Model can be found in tuner.py file, Xgboost and Random forest are used.
The best model for each cluster is selected based on best parameters model Hyerparameter tuning.
For each algorithm the parameters are calculated using GridSearch, thereafter the R2 scores are evaluated for each of the models and the one with the best score is selected. All models selected using this procedure are saved for predictions.
Here application could be deployed to the cloud.
Along with the test data, a schema file is required. Schema lists the rele- vant metadata about data-sets - file names, column names, number of columns, datatype of columns. The validation process is exactly similar to that in the training case 3.2.1.
Name validation: The schema file contains the specifications for file name, a regex pattern is created according to this specification and the filename of training data sets is matched against the pattern, If a match is found, the corresponding data set is moved to Good data folder otherwise it is moved to Bad data folder.
Column name Similarly, the name of the columns in the data sets should match with the specification present in the schema files. Accordingly the file is put into Good data folder or Bad data folder.
Number of columns: The schema specifies the permissible number of columns present in the data set, the files that validate against schema are moved to Good data folder and otherwise to Bad data folder.
Column datatype: The datatype of each column should be the same as that specified in the schema file, following which the data is put in Good data folder and failing which it is put in Bad data folder.
Connect to DB system Establish connect to the database system which might be a server running locally or a cloud DB system, depending upon the de- velopers. In our implementation we will be using DataStax Astra DB system which uses Apache Cassandra database.
Create database and connect A database is created on Astra DB and a connection is established to the database.
Create data table In the database, multiple tables are created, the schema of the tables i.e., field names, data types are inferred from the schema file. If old tables are already present containing previously imported training data, they are not replaced or modified, instead new table are created. So that the models can learn from old as well as new data.

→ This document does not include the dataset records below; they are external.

/-- `limKernelOf_hessianKernel_add_left` — the telescoped limit KERNELS add in the `(μ, ν)` component under (PR′) `StepRate` for the two summands (`0 ≤ θ < 1`).
[our proof] -/
theorem limKernelOf_hessianKernel_add_left {A₁ A₂ B : (t : ℕ) → (k : ℕ) → Fin d → (idx L (cubic d (evenPeriod t)) k → ℝ)} {P₁ P₂ P₁₂ : ℕ → B12Beta.Kernel d}
    (h₁ : ∀ k, IsInfiniteVolumeLimit evenPeriod
      (fun t μ' ν' (z : Site d (evenPeriod t)) =>
          ((deriv (fun r : ℝ => deriv (fun s : ℝ => (avgTow (QBlev L (cubic d (evenPeriod t))) ((L : ℝ) ^ d)
          (fun k' => (calDalev L (cubic d (evenPeriod t)) a ha k' + covPert L (cubic d (evenPeriod t)) (fun k'' ν' (x' : idx L (cubic d (evenPeriod t)) k'') => Complex.exp
                ((Complex.I * ((A₁ t k'' ν' x' : ℝ) : ℂ) / ((lev L k'' : ℕ) : ℂ)) * ((s : ℝ) : ℂ) + (Complex.I * ((B t k'' ν' x' : ℝ) : ℂ) / ((lev L k'' : ℕ) : ℂ)) * ((r : ℝ) :
                ℂ))) k')⁻¹) k)⁻¹) 0) 0)
            ((unitIdx L (cubic d (evenPeriod t))).symm (z, μ')) ((unitIdx L (cubic d (evenPeriod t))).symm (0, ν'))).re) (P₁ k))
    (h₂ : ∀ k, IsInfiniteVolumeLimit evenPeriod
      (fun t μ' ν' (z : Site d (evenPeriod t)) =>
          ((deriv (fun r : ℝ => deriv (fun s : ℝ => (avgTow (QBlev L (cubic d (evenPeriod t))) ((L : ℝ) ^ d)
          (fun k' => (calDalev L (cubic d (evenPeriod t)) a ha k' + covPert L (cubic d (evenPeriod t)) (fun k'' ν' (x' : idx L (cubic d (evenPeriod t)) k'') => Complex.exp
                ((Complex.I * ((A₂ t k'' ν' x' : ℝ) : ℂ) / ((lev L k'' : ℕ) : ℂ)) * ((s : ℝ) : ℂ) + (Complex.I * ((B t k'' ν' x' : ℝ) : ℂ) / ((lev L k'' : ℕ) : ℂ)) * ((r : ℝ) :
                ℂ))) k')⁻¹) k)⁻¹) 0) 0)
            ((unitIdx L (cubic d (evenPeriod t))).symm (z, μ')) ((unitIdx L (cubic d (evenPeriod t))).symm (0, ν'))).re) (P₂ k))
    (h₁₂ : ∀ k, IsInfiniteVolumeLimit evenPeriod
      (fun t μ' ν' (z : Site d (evenPeriod t)) =>
          ((deriv (fun r : ℝ => deriv (fun s : ℝ => (avgTow (QBlev L (cubic d (evenPeriod t))) ((L : ℝ) ^ d)
          (fun k' => (calDalev L (cubic d (evenPeriod t)) a ha k' + covPert L (cubic d (evenPeriod t)) (fun k'' ν' (x' : idx L (cubic d (evenPeriod t)) k'') => Complex.exp
                ((Complex.I * ((A₁ t k'' ν' x' + A₂ t k'' ν' x' : ℝ) : ℂ) / ((lev L k'' : ℕ) : ℂ)) * ((s : ℝ) : ℂ) + (Complex.I * ((B t k'' ν' x' : ℝ) : ℂ) / ((lev L k'' : ℕ) : ℂ)) * ((r : ℝ) :
                ℂ))) k')⁻¹) k)⁻¹) 0) 0)
            ((unitIdx L (cubic d (evenPeriod t))).symm (z, μ')) ((unitIdx L (cubic d (evenPeriod t))).symm (0, ν'))).re) (P₁₂ k))
    {μ ν : Fin d} {C₁ δ₁ C₂ δ₂ θ : ℝ} (hθ0 : 0 ≤ θ) (hθ1 : θ < 1) (hS₁ : StepRate P₁ μ ν C₁ δ₁ θ) (hS₂ : StepRate P₂ μ ν C₂ δ₂ θ) (x : Fin d → ℤ) :
    limKernelOf P₁₂ μ ν x = limKernelOf P₁ μ ν x + limKernelOf P₂ μ ν x :=
  limKernelOf_add_apply_of_stepRate hθ0 hθ1 hS₁ hS₂ (fun k x => hessianKernel_add_left L a ha k (h₁ k) (h₂ k) (h₁₂ k) μ ν x) x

Data insertion: The validated training data files are present in Good data folder, the data from these files is uploaded to the appropriate tables. Since different data sets correspond to different type of training data, multiple columns are mandatory and the data sets should not be combined together. If importing a file leads to an error because of the file type (column mismatch, datatype mismatch etc.) the same file is moved to Bad data folder.
Exporting data fromDB The training data sets are present as tables in the database. These tables are exported to a .csv (comma separated values) file.

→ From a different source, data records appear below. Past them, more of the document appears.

/-- **v9's stub 4 (the loop-partner step of §7 case (3)) from stubs 4a and 4b** (PROVED glue: the
first paragraph of the printed case (3), p. 25).  For each ordered pair `i ≠ j` apply the Lemma 3.7
statement to the splitting `H_i ∪_F H_j = ∂X_l` (`k_l = 1`; `M ≃ₕ S⁴` is orientable,
`isOrientable_of_homotopyEquiv_sphere_four_holds`): alternatives (3)/(4) put `f i` in `H_j` or `f j`
in `H_i`, and then the third curve `f l ⊂ H_l` completes a weak reduction
(`isWeaklyReducible_of_boundsDisc_two`) — "If any of the curves bounds a disk in another
handlebody, then the splitting is weakly reducible" — contradicting `¬ IsWeaklyReducible T`; so
(1)/(2) hold for every pair, which is the duals hypothesis of stub 4b.
[cite: ArandaZupan2025, §7 (p. 25)] -/
theorem loopPartnerNoRange_of_primitiveOrReducing_of_duals
    (h37 : arandaZupan_nonSeparatingPair_primitiveOrReducing_gk.{0})
    (h4b : ∀ (M : Type) [TopologicalSpace M] [T2Space M] [SecondCountableTopology M]
      [ChartedSpace (EuclideanSpace ℝ (Fin 4)) M] [IsManifold (𝓡 4) ∞ M],
      M ≃ₕ (Metric.sphere (0 : EuclideanSpace ℝ (Fin 5)) 1) → ∀ T : Fin 3 → Set M, IsGKTrisection M 3 (fun _ => 1) T →
      ∀ f : Fin 3 → Set M,
      ((∀ i, IsCurve T (f i)) ∧ (Pairwise fun i j => Disjoint (f i) (f j)) ∧
        (∀ i, IsNonSeparating T (f i)) ∧ (∀ i, BoundsDisc T (spineHandlebody T i) (f i)) ∧
        (∀ i j, i ≠ j → IsConnected (centralSurfaceSet T \ (f i ∪ f j))) ∧
        ¬ IsPreconnected (centralSurfaceSet T \ ⋃ i, f i)) →
      ¬ IsWeaklyReducible T →
      (∀ i j : Fin 3, i ≠ j →
        (∃ y' : Set M, IsCurve T y' ∧ BoundsDisc T (spineHandlebody T j) y' ∧
          MeetsOnceTransv y' (f i) ∧ Disjoint y' (f j)) ∨
        (∃ x' : Set M, IsCurve T x' ∧ BoundsDisc T (spineHandlebody T i) x' ∧
          MeetsOnceTransv x' (f j) ∧ Disjoint x' (f i))) →
      ∃ (X' : Type) (_ : TopologicalSpace X') (_ : T2Space X') (_ : SecondCountableTopology X')
        (_ : ChartedSpace (EuclideanSpace ℝ (Fin 4)) X') (_ : IsManifold (𝓡 4) ∞ X')
        (g' : ℕ) (k' : Fin 3 → ℕ) (T' : Fin 3 → Set X')
        (ℓ : Metric.sphere (0 : EuclideanSpace ℝ (Fin 2)) 1 → X'),
        g' ≤ 2 ∧ IsGKTrisection X' g' k' T' ∧ IsCircleSurgery (𝓡 4) (𝓡 4) X' M ℓ) :
    ∀ (M : Type) [TopologicalSpace M] [T2Space M] [SecondCountableTopology M]
      [ChartedSpace (EuclideanSpace ℝ (Fin 4)) M] [IsManifold (𝓡 4) ∞ M],
      M ≃ₕ (Metric.sphere (0 : EuclideanSpace ℝ (Fin 5)) 1) → ∀ T : Fin 3 → Set M, IsGKTrisection M 3 (fun _ => 1) T →
      ∀ f : Fin 3 → Set M,
      ((∀ i, IsCurve T (f i)) ∧ (Pairwise fun i j => Disjoint (f i) (f j)) ∧
        (∀ i, IsNonSeparating T (f i)) ∧ (∀ i, BoundsDisc T (spineHandlebody T i) (f i)) ∧
        (∀ i j, i ≠ j → IsConnected (centralSurfaceSet T \ (f i ∪ f j))) ∧
        ¬ IsPreconnected (centralSurfaceSet T \ ⋃ i, f i)) →
      ¬ IsWeaklyReducible T →
      ∃ (X' : Type) (_ : TopologicalSpace X') (_ : T2Space X') (_ : SecondCountableTopology X')
        (_ : ChartedSpace (EuclideanSpace ℝ (Fin 4)) X') (_ : IsManifold (𝓡 4) ∞ X')
        (g' : ℕ) (k' : Fin 3 → ℕ) (T' : Fin 3 → Set X')
        (ℓ : Metric.sphere (0 : EuclideanSpace ℝ (Fin 2)) 1 → X'),
        g' ≤ 2 ∧ IsGKTrisection X' g' k' T' ∧ IsCircleSurgery (𝓡 4) (𝓡 4) X' M ℓ := by
  intro M _ _ _ _ _ e T hT f hf hwr
  obtain ⟨hcur, hdis, hns, hbd, hconn, hdep⟩ := hf
  have hM : IsOrientable (𝓡 4) M := isOrientable_of_homotopyEquiv_sphere_four_holds M e
  have third : ∀ i j : Fin 3, i ≠ j → ∃ l : Fin 3, l ≠ i ∧ l ≠ j := by decide
  refine h4b M e T hT f ⟨hcur, hdis, hns, hbd, hconn, hdep⟩ hwr fun i j hij => ?_
  obtain ⟨l, hli, hlj⟩ := third i j hij
  rcases h37 M hM (fun _ => 1) T hT i j l hij hli hlj le_rfl (f i) (f j) (hcur i) (hcur j)
      (hdis hij) (hns i) (hns j) (hconn i j hij) (hbd i) (hbd j) with h | h | h | h
  · exact Or.inl h
  · exact Or.inr h
  · -- (3): `f i` compresses in `H_i` and `H_j`; `f l ⊂ H_l` completes a weak reduction
    exact absurd (isWeaklyReducible_of_boundsDisc_two (p := l) (i := i) (j := j) hij hli.symm
      hlj.symm (hcur l) (hcur i) (hdis hli) (hns l) (hns i) (hbd l) (hbd i) h) hwr
  · -- (4): `f j` compresses in `H_j` and `H_i`
    exact absurd (isWeaklyReducible_of_boundsDisc_two (p := l) (i := j) (j := i) hij.symm hlj.symm
      hli.symm (hcur l) (hcur j) (hdis hlj) (hns l) (hns j) (hbd l) (hbd j) h) hwr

Data pre-processing In this step, the csv files are loaded into pandas DataFrame objects, and the data is cleaned and modified. This involves following sub steps :
All sensor data columns are checked for standard deviation, if any of them has zero standard deviation, it’s deleted from the data set as it does not provide any useful information.

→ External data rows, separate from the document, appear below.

import Summits.ResolutionOfSingularities.ResolutionOfSingularities.Theorems.EquisingularLiftEquisingularLiftNatSubchainPointResolutionOff
import HarnessLib

/-!
# [OURS · L1 W4.5(b) · EL♮(3)] HSUB′(ReachTC⁺) FROM AN INVARIANT — the induction DRIVER of the sub-chain supplier for v7 (TC⁺)
# (registered stub `stub_elnat_tcPlusPointResolution`, skeleton v7.1 8bec013ff8e4e739 / child v4.1 12ce0fce3689b843; TC⁺-INST p524774 over
# K5′ `target_elnat_of_subchainResolution'`; frozen target HSUB′ = `L/res-L1-w45b-lead-2/HSUB-ReachTCplus-K5prime.txt` 098f173ea69df134)

Crux `EquisingularLiftNat` = stmt-ResolutionOfSingularities-20038 (child EL♮(3) = stmt-ResolutionOfSingularities-20148), route
EquisingularLift, line `sections`. Helper file `--supports stmt-ResolutionOfSingularities-20148 --as helper` by res-L1-w45b-stub-1
(HSUB(ReachTC⁺) assembly, res-L1-w45b-lead-2 GO 2026-08-27T10:45:46Z; skeleton `L/res-L1-w45b-stub-1/HSUB-TCPLUS3-skeleton.lean`).
HONEST FRAMING: OURS (cell res-hironaka, slot W4.5(b)); NOT a statement of any manuscript; AI-written, weaker than expert review.
No `sorry`; standard axioms.

WHAT. `hsub_reachTCPlus_of_invariant`: the frozen supplier text HSUB′(ReachTC⁺) with, inserted before its last quantifier
`∀ (F₁₀) (β) (T₁₀)`, FOUR hypotheses on an INVARIANT `INV W G β T Z b` of the inner chain (base after the point step / step at a
regular point of the running curve / step at the non-regular point / the curve step from the invariant) — and the proof that these four
give HSUB′: unpack `ReachTC⁺`, run the inner `∀R`-closure at `R := INV W`, finish with the curve step. Pure logic; it FIXES THE
INTERFACES of the four bricks of the assembly (`inv_base`, `inv_step_regular`, `inv_step_singular`, `inv_final` =
…NatInCarrierCurveStep `curveStep_of_centre`, p525565) so that they can be built independently and by different hands. The intended
`INV` (alive-member bookkeeping over the candidate centres `q′ ∈ Z₂` plus the uncentred member, each member an in-carrier pair
`St(𝓢) ⊔ St(K)` with exact special fibre, `O`-flat, regular quotient stalks off one `O`-point, and the centred Δ-package of
T-ΔLIFT-CENTRED p523916) is described in the skeleton; this file is agnostic of it.

References: res-D-pv-029 K5′ (…NatSubchainPointResolutionOff), supplier template `hsub_of_carrierLift` (p523971); res-L1-w45b-lead-2
TC⁺-INST (p524774) and HSUB-ReachTCplus-K5prime.txt (OURS planning texts, index only).
-/

set_option linter.dupNamespace false -- mandated namespace `Summit.<Summit>.<Problem>` of this single-conjunct summit
set_option linter.overlappingInstances false -- signatures carry `[IsDomain O] [IsDiscreteValuationRing O]`

noncomputable section

open CategoryTheory CategoryTheory.Limits AlgebraicGeometry TopologicalSpace Topology
open Literature.AlgebraicGeometry.Resolution
open AlgebraicGeometry.Scheme.IdealSheafData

If any sensor data columns contain NULL or missing entries, these are imputed using KNN (k nearest neighbors) Imputer.
Data Clustering: The K-means model trained during the clustering of training data is loaded. This model is used to predict clusters of the pre-processed test data sets.
RUL prediction: After data is clustered, each cluster is loaded and based on its cluster number, a corresponding ML model is loaded, this model was saved during the training phase. The model is used to predict remaining useful life RUL for all data points in the cluster.
After the predictions are done for all clusters, RUL along with engine number are written to a csv file. This file is then exported to Astra DB.